After 18 hours in emergency I was transferred to the medical ward which was adjacent to the psychiatric ward. I was able to speak with many of the nurses about their experiences with substance users. None of them had had any specialised training in substance use disorders. Many of them seemed exasperated by the behaviour of substance users: Continued use in the ward toilets in spite of serious medical conditions, repeated visits to the psych ward due to substance induced psychosis.

After I was discharged I had the opportunity of speaking with the head psychiatrist and the social worker at the hospital. Both were aware of the stigma attached to addictive disorders, and felt that there was discrimination. The social worker particularly acknowledged that amongst medical staff there was the feeling that substance users and suicide survivors were wasting resources because they had brought things upon themselves. When a patient did happen to be identified as having a substance use disorder, usually by family members, they were referred to the social worker.
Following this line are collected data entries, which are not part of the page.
import Mathlib.GroupTheory.FreeGroup.CyclicallyReduced
import Mathlib.Topology.Algebra.ClopenNhdofOne
import Literature.IUT.HodgeTheaters.TemperedCoveringsProp24Sub
import Literature.IUT.HodgeTheaters.TemperedCoveringsFreeModel
import Literature.IUT.HodgeTheaters.ProfiniteCompletionFiniteIndexIso
import HarnessLib

/-!
# [IUTchI] Prop. 2.4 (i): the SUB-DAG tower of levels is INHABITED at the free consistency model — NV witness

Mochizuki, *Inter-universal Teichmüller theory I: construction of Hodge theaters*, kurims manuscript
(May 2020), §2, Proposition 2.4 (i), proof p. 50 l. 25–42 ([IUTchI] Prop 2.4 p.50)
[claim: Mochizuki2012, status: disputed].  NON-VACUITY WITNESS (cell row «NV-L5/Prop24Tower», plan
§4(iii)): abc-iut-w5-d119's level-tower record `StableCurveTemperedData.Prop24Tower`
(`TemperedCoveringsProp24Sub.lean`: "the finite index characteristic open subgroups `J ⊆ Δ^tp_X`", p. 50
l. 27, with `Ĵ ⊆ Π̂_X`, the level pairs `Π^tp_{𝔾_J} ↪ Π̂_{𝔾_J}` and the surjections `J ↠ Π^tp_{𝔾_J}`,
`Ĵ ↠ Π̂_{𝔾_J}`) had NO producer in the kernel (abc-iut-w5-d197, INHABITATION-CENSUS-L5 v1).  Here it is
inhabited at abc-iut-L5-d4's HONEST consistency datum `StableCurveTemperedData.FreeModel.toy`
(`TemperedCoveringsFreeModel.lean`: the free group `F₂`, discrete, densely and injectively embedded in its
profinite completion `F̂₂`; curve level = graph level, `G_k = 1`, no cusps — the datum at which
`toy.Cor23ii` / `toy.Cor23v` are already theorems), by the GENUINE tower of ALL levels:

* levels `I :=` the finite-index normal subgroups `N ⊴ F₂` (Mathlib `FiniteIndexNormalSubgroup`);
* `Ĵ_N :=` the closure of `η(N)` in `F̂₂` (an open normal subgroup of index `[F₂ : N]`, abc-iut-L5's
  `ProfiniteCompletionFiniteIndexIso.lean`), so that the level `J_N := Δ^tp_X ∩ ι⁻¹(Ĵ_N)` IS `N`
  ("`Ĵ ∩ Δ^tp_X = J`", p. 50 l. 33 — `toCompletion_mem_topologicalClosure_map_iff`);
* `𝔾_{J_N} :=` the pair `N ↪ Ĵ_N` itself ("curve level = graph level", exactly as in the datum), with
  `J_N ↠ Π^tp_{𝔾_J}` and `Ĵ_N ↠ Π̂_{𝔾_J}` the identities.

MAIN THEOREM `exists_prop24Tower_model`: this tower satisfies SIMULTANEOUSLY every named sub-node of the
SUB-DAG of Prop. 2.4 (i) — `LevelsClosed`, `LevelsInDelta`, `LevelsNormal`, `LevelsOpen`, `LevelsCofinal`
(open subgroups of a profinite completion are refined by closures of finite-index normal subgroups of the
dense discrete group), `Translate` ("`F̂ = F·Ĝ`", `exists_inv_mul_mem_closure`), `DetectsTempered`,
`SpecializationAb`, `LevelsDetect`, `Prop21Levels` — hence the typed composition
`Prop24Tower.prop24i_of_tower` FIRES at a datum (`prop24i_model`).

HONEST LABEL (`_model` on the tempered/profinite axis; DEGENERATE on the compact-subgroup axis, said
here and in every docstring concerned): a discrete torsion-free group has NO nontrivial compact subgroup
(`subgroup_eq_bot_of_isCompact`), so the `Λ`-quantified sub-nodes `LevelsDetect`, `Prop21Levels` and the
conclusion `toy.Prop24i` hold VACUOUSLY at this datum, and the pro-`Σ` Sylow input of Prop. 2.4 (iii)
FAILS there (`not_hasCompactProSigma`) — the free model exercises the LEVEL BOOKKEEPING and the
tempered-vs-profinite detection of the printed proof, not its arithmetic compact subgroups.  Consumer
shape: abc-iut-w5-d121's `cor24_i'_of_levels_byName` binds `Tw : D.Prop24Tower` with `Tw.LevelsNormal`
and cofinality — instantiated here BY NAME at `D := toy`.

Proof-only (no `def`/`instance`/`structure`: the tower is built inside the theorem terms); plain
profinite group theory over the landed interfaces, consumed by name; nothing here is the arithmetic
situation of p. 46 and nothing bears on [IUTchIII] Cor. 3.12.  Instantiated ≠ endorsed; typed ≠ proved
for the arithmetic statements themselves.
-/

namespace Literature.IUT.HodgeTheaters

namespace StableCurveTemperedData

namespace FreeModel

open Topology
open Literature.IUT.HodgeTheaters.ProfiniteCompletion

/-! ### The compact-subgroup axis of the free model is EMPTY (honesty lemmas) -/

/-- In the free model every compact subgroup `Λ` of (any subgroup `S` of) the discrete tempered group
`Π^tp_X = F₂` is TRIVIAL: compact + discrete ⇒ finite, and `F₂` is torsion-free.  This is WHY the
`Λ`-quantified sub-nodes of [IUTchI] Prop. 2.4 hold only vacuously at this datum.
[cite: Mochizuki2012, Prop 2.4(i) p.50] [claim: Mochizuki2012, status: disputed] -/
theorem subgroup_eq_bot_of_isCompact (S : Subgroup F2) (Λ : Subgroup S)
    (hΛ : IsCompact (Λ : Set S)) : Λ = ⊥ := by
  haveI : IsMulTorsionFree F2 := (inferInstance : IsMulTorsionFree (FreeGroup (Fin 2)))
  have hfin : (Λ : Set S).Finite := hΛ.finite_of_discrete
  haveI : Finite Λ := hfin.to_subtype
  refine (Subgroup.eq_bot_iff_forall _).mpr fun x hx => ?_
  have h1 : IsOfFinOrder (⟨x, hx⟩ : Λ) := isOfFinOrder_of_finite _
  have h2 : IsOfFinOrder ((x : S) : F2) := (S.subtype.comp Λ.subtype).isOfFinOrder h1
  exact Subtype.ext h2.eq_one'

/-- The pro-`Σ` Sylow input `HasCompactProSigma` of [IUTchI] Prop. 2.4 (iii) ("an infinite compact pro-`Σ`
subgroup `V ⊆ Δ^tp_X`", p. 51 l. 15–18) FAILS at the free model — the honest degeneracy axis of this
witness: `Prop24Tower.prop24iii_of_tower` can NOT be fired here.
[cite: Mochizuki2012, Prop 2.4(iii) p.51] [claim: Mochizuki2012, status: disputed] -/
theorem not_hasCompactProSigma : ¬ toy.HasCompactProSigma := by
  rintro ⟨V, hVc, hVinf, -, -⟩
  have hV : V = ⊥ := subgroup_eq_bot_of_isCompact _ V hVc
  rw [hV, Subgroup.coe_bot] at hVinf
  exact hVinf (Set.finite_singleton _)

/-! ### Cofinality core: open subgroups of `F̂₂` versus finite-index normal subgroups of `F₂` -/

/-- **Cofinality core** ("by allowing `J` to vary", p. 50 l. 40): every open subgroup `V` of the profinite
completion `F̂₂` contains the closure of `η(N)` for some finite-index NORMAL subgroup `N ⊴ F₂` — take an
open normal subgroup `W ⊆ V` of the profinite group `F̂₂` (Mathlib
`ProfiniteGrp.exist_openNormalSubgroup_sub_open_nhds_of_one`) and `N := η⁻¹(W)`.
[cite: Mochizuki2012, Prop 2.4(i) p.50] [claim: Mochizuki2012, status: disputed] -/
theorem exists_finiteIndexNormal_closure_le (V : Subgroup Hat) (hV : IsOpen (V : Set Hat)) :
    ∃ N : FiniteIndexNormalSubgroup F2,
      (N.toSubgroup.map (toCompletion F2)).topologicalClosure ≤ V := by
  obtain ⟨W, hW⟩ := ProfiniteGrp.exist_openNormalSubgroup_sub_open_nhds_of_one hV V.one_mem
  haveI : W.toSubgroup.FiniteIndex := Subgroup.finiteIndex_of_finite_quotient
  refine ⟨FiniteIndexNormalSubgroup.comap (toCompletion F2)
    (FiniteIndexNormalSubgroup.ofSubgroup W.toSubgroup), ?_⟩
  rw [FiniteIndexNormalSubgroup.toSubgroup_comap, FiniteIndexNormalSubgroup.toSubgroup_ofSubgroup]
  refine le_trans (Subgroup.topologicalClosure_minimal _ (Subgroup.map_comap_le _ _)
    W.toOpenSubgroup.isClosed) ?_
  intro x hx
  exact hW hx

/-! ### The tower and the joint satisfaction of the SUB-DAG of Prop. 2.4 (i) -/

/-- **NV-L5 / Prop24Tower, main theorem.**  At the free consistency datum `toy` (`F₂ ↪ F̂₂`) there is a
tower of levels `T : toy.Prop24Tower` — levels = ALL finite-index normal `N ⊴ F₂`, `Ĵ_N = closure η(N)`,
`𝔾_{J_N} = (N ↪ Ĵ_N)`, `J_N ↠ Π^tp_{𝔾_J}` and `Ĵ_N ↠ Π̂_{𝔾_J}` the identities — satisfying SIMULTANEOUSLY
the ten named sub-nodes of the SUB-DAG of [IUTchI] Prop. 2.4 (i) (abc-iut-w5-d119,
`TemperedCoveringsProp24Sub.lean`): closed / in `Δ̂` / normal / open / COFINAL levels, (L3) `Translate`,
(INV) `DetectsTempered`, (L2b) `SpecializationAb`, and — VACUOUSLY, since `F₂` has no nontrivial compact
subgroup (`subgroup_eq_bot_of_isCompact`) — (L2) `LevelsDetect` and (L1) `Prop21Levels`.  GENUINE on the
tempered/profinite axis (cofinality = open subgroups of `F̂₂` are refined by closures of finite-index
normal subgroups of the dense `F₂`; translate = `F̂₂ = η(F₂)·Ĵ`); DEGENERATE on the compact-subgroup axis
(said).  [cite: Mochizuki2012, Prop 2.4(i) p.50] [claim: Mochizuki2012, status: disputed] -/
theorem exists_prop24Tower_model :
    ∃ T : toy.Prop24Tower,
      T.LevelsClosed ∧ T.LevelsInDelta ∧ T.LevelsNormal ∧ T.LevelsOpen ∧ T.LevelsCofinal ∧
      T.Translate ∧ T.DetectsTempered ∧ T.SpecializationAb ∧ T.LevelsDetect ∧ T.Prop21Levels := by
  refine ⟨
    { I := FiniteIndexNormalSubgroup F2
      Jhat := fun N => (N.toSubgroup.map (toCompletion F2)).topologicalClosure
      G := fun N =>
        { Sigma := {3}
          SigmaHat := {3}
          sigma_subset := subset_rfl
          sigma_nonempty := ⟨3, rfl⟩
          sigmaHat_prime := by
            intro p hp
            rw [Set.mem_singleton_iff] at hp
            subst hp
            exact Nat.prime_three
          Tp := ↥N.toSubgroup
          Hat := ↥(N.toSubgroup.map (toCompletion F2)).topologicalClosure
          hatCompact := isCompact_iff_compactSpace.mp
            (Subgroup.isClosed_topologicalClosure _).isCompact
          ι := ((toCompletion F2).comp N.toSubgroup.subtype).codRestrict _ fun x =>
            Subgroup.le_topologicalClosure _ (Subgroup.mem_map.mpr ⟨x, x.2, rfl⟩)
          ι_continuous := continuous_of_discreteTopology
          ι_injective := fun a b h =>
            Subtype.ext (ι_injective (congrArg Subtype.val h :))
          TpH := ⊤
          HatH := ⊤
          tpH_le := le_top }
      πtp := fun N =>
        (toy.DeltaTp.subtype.comp (Subgroup.subtype _)).codRestrict N.toSubgroup fun x =>
          (toCompletion_mem_topologicalClosure_map_iff N.toSubgroup _).mp x.2
      πtp_continuous := fun N => continuous_of_discreteTopology
      πtp_surjective := fun N n =>
        ⟨⟨⟨(n : F2), by simp [MonoidHom.mem_ker]⟩,
          (toCompletion_mem_topologicalClosure_map_iff N.toSubgroup _).mpr n.2⟩, rfl⟩
      πhat := fun N => MonoidHom.id _
      comp := fun N x hx => rfl }, ?_, ?_, ?_, ?_, ?_, ?_, ?_, ?_, ?_, ?_⟩
  · -- LevelsClosed: `Ĵ_N` is a closure
    intro N
    exact Subgroup.isClosed_topologicalClosure _
  · -- LevelsInDelta: `Δ̂_X = Ker(F̂₂ → 1)` is everything
    intro N x _
    exact MonoidHom.mem_ker.mpr (Subsingleton.elim _ _)
  · -- LevelsNormal: closures of `η(N)`, `N ⊴ F₂` of finite index, are normal
    intro N
    haveI := normal_topologicalClosure_map N.toSubgroup
    dsimp only
    infer_instance
  · -- LevelsOpen: `Ĵ_N` is open in `F̂₂` (index `[F₂ : N]`)
    intro N
    show IsOpen _
    rw [Subgroup.coe_subgroupOf]
    exact (isOpen_topologicalClosure_map N.toSubgroup).preimage continuous_subtype_val
  · -- LevelsCofinal
    intro U hU
    have hΔ : IsOpen ((toy.DeltaHat : Subgroup toy.PiHat) : Set toy.PiHat) := by
      have : (toy.DeltaHat : Subgroup toy.PiHat) = ⊤ := MonoidHom.ker_one
      rw [this]
      exact isOpen_univ
    have hV : IsOpen ((U.map toy.DeltaHat.subtype : Subgroup toy.PiHat) : Set toy.PiHat) := by
      rw [Subgroup.coe_map]
      exact hΔ.isOpenEmbedding_subtypeVal.isOpenMap _ hU
    obtain ⟨N, hN⟩ := exists_finiteIndexNormal_closure_le _ hV
    refine ⟨N, fun x hx => ?_⟩
    obtain ⟨u, hu, hux⟩ := Subgroup.mem_map.mp (hN (Subgroup.mem_subgroupOf.mp hx))
    have hux' : u = x := Subtype.ext hux
    exact hux' ▸ hu
  · -- Translate: `F̂₂ = η(F₂) · Ĵ_N`
    intro N γ
    obtain ⟨t, ht⟩ := exists_inv_mul_mem_closure N.toSubgroup γ
    exact ⟨t, mem_topologicalClosure_map_iff.mpr ht⟩
  · -- DetectsTempered: `Ĵ_N ↠ Π̂_{𝔾_J}` is the identity, so "tempered modulo its kernel" is "tempered"
    rintro W ⟨N₀, hN₀⟩ γ h
    obtain ⟨t, ht, h1⟩ := h N₀ hN₀
    have h2 : (toy.ιX t)⁻¹ * γ = 1 := congrArg Subtype.val h1
    rw [inv_mul_eq_one] at h2
    exact ⟨t, h2⟩
  · -- SpecializationAb: `J_N ↠ Π^tp_{𝔾_J}` is the identity, so its kernel is trivial
    intro N x hx h1
    rintro ⟨A, _, _, χ, -, -, hχ⟩
    apply hχ
    have hx1 : ((x : toy.DeltaTp) : toy.PiTp) = 1 := congrArg Subtype.val h1
    have key : toy.ιX ((x : toy.DeltaTp) : toy.PiTp) = 1 := by rw [hx1, map_one]
    convert map_one χ using 2
    exact Subtype.ext (Subtype.ext key)
  · -- LevelsDetect: VACUOUS — no nontrivial compact `Λ ⊆ Δ^tp_X = F₂`
    intro Λ hΛc hΛne _
    exact absurd (subgroup_eq_bot_of_isCompact _ Λ hΛc) hΛne
  · -- Prop21Levels: VACUOUS at every level for the same reason (`Π^tp_{𝔾_J} = N ⊆ F₂` discrete)
    intro N
    refine ⟨fun Λ hΛc hΛne γ _ => ?_⟩
    exact absurd (subgroup_eq_bot_of_isCompact N.toSubgroup Λ hΛc) hΛne

/-- **NV-L5 / Prop24Tower**: the record `StableCurveTemperedData.Prop24Tower` is INHABITED at the free
consistency datum (`_model` on the tempered/profinite axis; see `exists_prop24Tower_model` for the tower
and its honesty label). [cite: Mochizuki2012, Prop 2.4(i) p.50] [claim: Mochizuki2012, status: disputed] -/
theorem nonempty_prop24Tower_model : Nonempty toy.Prop24Tower :=
  let ⟨T, _⟩ := exists_prop24Tower_model
  ⟨T⟩

/-- The typed SUB-DAG composition `Prop24Tower.prop24i_of_tower` FIRES at the free model: abc-iut-L5-t1's
predicate `Prop24i` holds for `toy` — VACUOUSLY in content (no nontrivial compact `Λ ⊆ Δ^tp_X`, cf.
`subgroup_eq_bot_of_isCompact`), but through the printed chain (L1)+(L2)+(L3)+(INV) at a datum where each
link is a kernel theorem. [cite: Mochizuki2012, Prop 2.4(i) p.50] [claim: Mochizuki2012, status: disputed] -/
theorem prop24i_model : toy.Prop24i := by
  obtain ⟨T, hc, -, -, -, -, hL3, hINV, -, hL2, h21⟩ := exists_prop24Tower_model
  exact T.prop24i_of_tower hc h21 hL2 hL3 hINV

end FreeModel

end StableCurveTemperedData

end Literature.IUT.HodgeTheaters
The major problem as expressed by both the psychiatrist and social worker was the lack of appropriate services to refer those with substance use disorders to. Even if the patient was admitted to services there was little long-term follow-up. 

In essence, there seems to be little knowledge about substance use disorders amongst general medical staff. Training is at best limited. This, I believe, is a sad state of affairs because the emergency room often an ideal opportunity for brief intervention and referral.